* [Your goal]
Print, from the listing below, the lines starting at the line containing "MeasurePreserving (fibreChart (treeSet" and ending at the line containing "exact measurePreserving_fibreChart (treeSet", exactly as they stand, and print nothing else.

* [Working data]

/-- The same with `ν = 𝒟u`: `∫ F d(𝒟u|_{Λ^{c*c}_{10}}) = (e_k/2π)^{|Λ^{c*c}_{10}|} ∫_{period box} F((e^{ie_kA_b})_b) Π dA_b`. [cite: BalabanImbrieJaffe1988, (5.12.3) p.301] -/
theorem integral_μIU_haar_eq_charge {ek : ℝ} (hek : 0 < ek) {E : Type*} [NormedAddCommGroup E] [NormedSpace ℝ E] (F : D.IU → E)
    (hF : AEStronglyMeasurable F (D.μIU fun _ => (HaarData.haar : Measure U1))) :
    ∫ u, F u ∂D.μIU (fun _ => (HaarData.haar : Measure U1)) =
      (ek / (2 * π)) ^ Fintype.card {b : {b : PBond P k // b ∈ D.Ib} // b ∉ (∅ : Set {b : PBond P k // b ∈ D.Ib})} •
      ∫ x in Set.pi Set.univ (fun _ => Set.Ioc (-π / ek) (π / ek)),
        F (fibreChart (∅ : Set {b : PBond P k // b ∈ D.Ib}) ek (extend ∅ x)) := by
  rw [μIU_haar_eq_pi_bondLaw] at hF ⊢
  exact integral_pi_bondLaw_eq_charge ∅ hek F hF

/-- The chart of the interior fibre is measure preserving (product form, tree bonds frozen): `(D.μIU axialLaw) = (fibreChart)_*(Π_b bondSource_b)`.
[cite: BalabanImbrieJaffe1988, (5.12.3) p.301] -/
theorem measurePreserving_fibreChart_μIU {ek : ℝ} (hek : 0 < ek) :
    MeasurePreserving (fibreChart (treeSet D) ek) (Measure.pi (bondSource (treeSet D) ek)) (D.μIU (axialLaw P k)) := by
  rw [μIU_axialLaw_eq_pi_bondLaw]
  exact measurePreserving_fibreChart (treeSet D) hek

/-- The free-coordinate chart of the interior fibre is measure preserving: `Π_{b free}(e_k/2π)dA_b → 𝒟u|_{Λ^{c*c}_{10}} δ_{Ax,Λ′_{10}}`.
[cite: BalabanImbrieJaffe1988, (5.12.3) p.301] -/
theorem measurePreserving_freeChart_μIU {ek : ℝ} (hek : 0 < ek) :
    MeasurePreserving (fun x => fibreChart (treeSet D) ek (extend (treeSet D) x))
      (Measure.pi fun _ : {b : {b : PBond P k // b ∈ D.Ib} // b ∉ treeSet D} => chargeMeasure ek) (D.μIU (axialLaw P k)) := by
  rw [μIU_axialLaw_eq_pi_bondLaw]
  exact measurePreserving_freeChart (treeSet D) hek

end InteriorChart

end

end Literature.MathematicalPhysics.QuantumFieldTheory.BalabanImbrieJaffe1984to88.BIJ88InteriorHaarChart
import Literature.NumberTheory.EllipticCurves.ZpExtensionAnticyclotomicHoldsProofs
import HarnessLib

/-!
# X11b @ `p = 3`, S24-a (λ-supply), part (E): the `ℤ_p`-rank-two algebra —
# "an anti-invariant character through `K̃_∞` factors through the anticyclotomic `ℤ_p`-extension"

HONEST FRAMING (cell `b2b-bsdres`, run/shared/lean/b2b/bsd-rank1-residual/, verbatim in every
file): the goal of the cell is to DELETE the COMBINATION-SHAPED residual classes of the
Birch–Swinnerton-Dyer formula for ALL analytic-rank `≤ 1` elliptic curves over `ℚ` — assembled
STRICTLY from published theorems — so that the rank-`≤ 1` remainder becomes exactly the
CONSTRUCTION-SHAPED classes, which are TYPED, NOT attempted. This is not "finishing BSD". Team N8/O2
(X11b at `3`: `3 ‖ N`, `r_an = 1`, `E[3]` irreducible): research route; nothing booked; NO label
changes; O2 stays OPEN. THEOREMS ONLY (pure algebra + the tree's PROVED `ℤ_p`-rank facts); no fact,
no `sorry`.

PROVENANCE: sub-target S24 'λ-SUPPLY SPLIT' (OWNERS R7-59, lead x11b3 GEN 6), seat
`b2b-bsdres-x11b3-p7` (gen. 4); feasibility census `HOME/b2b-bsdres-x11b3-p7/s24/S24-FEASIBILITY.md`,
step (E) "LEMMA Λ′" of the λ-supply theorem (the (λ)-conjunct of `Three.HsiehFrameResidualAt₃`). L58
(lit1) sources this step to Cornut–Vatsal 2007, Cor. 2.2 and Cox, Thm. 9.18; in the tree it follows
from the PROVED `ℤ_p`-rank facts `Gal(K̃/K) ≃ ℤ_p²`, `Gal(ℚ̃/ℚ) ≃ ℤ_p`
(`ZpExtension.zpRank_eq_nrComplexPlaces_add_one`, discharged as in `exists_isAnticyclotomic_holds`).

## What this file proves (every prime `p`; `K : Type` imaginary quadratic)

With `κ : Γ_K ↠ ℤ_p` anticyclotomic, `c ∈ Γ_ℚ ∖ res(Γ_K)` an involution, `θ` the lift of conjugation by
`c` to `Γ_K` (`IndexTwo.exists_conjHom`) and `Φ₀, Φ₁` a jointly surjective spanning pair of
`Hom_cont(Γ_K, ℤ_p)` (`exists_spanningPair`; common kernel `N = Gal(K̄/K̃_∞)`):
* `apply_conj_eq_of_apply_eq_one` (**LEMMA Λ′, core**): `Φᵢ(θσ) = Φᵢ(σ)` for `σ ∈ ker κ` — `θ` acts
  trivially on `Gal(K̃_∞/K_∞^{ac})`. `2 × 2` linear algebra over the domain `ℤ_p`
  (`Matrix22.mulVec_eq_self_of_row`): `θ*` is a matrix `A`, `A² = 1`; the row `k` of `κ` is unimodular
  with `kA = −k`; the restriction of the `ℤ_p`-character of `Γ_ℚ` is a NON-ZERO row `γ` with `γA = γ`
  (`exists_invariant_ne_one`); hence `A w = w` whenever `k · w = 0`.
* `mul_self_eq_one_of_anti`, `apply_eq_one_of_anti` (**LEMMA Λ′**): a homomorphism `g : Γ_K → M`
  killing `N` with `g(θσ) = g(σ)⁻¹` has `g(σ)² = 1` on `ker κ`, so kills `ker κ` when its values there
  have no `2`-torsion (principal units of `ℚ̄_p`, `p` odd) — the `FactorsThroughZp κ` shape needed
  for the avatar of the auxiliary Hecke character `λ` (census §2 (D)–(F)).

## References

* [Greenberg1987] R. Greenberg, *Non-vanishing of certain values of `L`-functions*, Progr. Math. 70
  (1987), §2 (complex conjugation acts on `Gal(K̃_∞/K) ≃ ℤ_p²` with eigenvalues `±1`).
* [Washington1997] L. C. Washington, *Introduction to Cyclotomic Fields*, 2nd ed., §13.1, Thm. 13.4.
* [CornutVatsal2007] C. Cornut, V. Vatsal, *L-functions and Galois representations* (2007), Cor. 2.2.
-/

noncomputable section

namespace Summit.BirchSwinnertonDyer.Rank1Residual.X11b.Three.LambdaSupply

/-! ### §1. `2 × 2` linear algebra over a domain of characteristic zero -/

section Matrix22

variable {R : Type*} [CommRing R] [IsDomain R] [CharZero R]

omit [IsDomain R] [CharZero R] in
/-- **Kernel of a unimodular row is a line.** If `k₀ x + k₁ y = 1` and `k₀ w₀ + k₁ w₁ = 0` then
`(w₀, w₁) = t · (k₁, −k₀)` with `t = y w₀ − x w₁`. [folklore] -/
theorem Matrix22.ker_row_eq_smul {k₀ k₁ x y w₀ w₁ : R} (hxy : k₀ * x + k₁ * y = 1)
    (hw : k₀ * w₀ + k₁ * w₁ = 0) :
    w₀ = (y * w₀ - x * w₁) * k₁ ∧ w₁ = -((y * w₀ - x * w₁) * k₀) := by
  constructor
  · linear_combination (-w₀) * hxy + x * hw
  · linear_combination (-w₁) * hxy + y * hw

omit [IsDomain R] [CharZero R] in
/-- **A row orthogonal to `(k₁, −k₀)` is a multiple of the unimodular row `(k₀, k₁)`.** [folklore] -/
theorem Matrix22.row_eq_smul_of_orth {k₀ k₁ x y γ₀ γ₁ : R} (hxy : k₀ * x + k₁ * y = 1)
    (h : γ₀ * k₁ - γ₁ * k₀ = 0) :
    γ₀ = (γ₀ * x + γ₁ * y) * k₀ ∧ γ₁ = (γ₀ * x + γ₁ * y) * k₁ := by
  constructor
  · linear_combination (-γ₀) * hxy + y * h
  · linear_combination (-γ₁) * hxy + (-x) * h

* [The completed task]
    MeasurePreserving (fibreChart (treeSet D) ek) (Measure.pi (bondSource (treeSet D) ek)) (D.μIU (axialLaw P k)) := by
  rw [μIU_axialLaw_eq_pi_bondLaw]
  exact measurePreserving_fibreChart (treeSet D) hek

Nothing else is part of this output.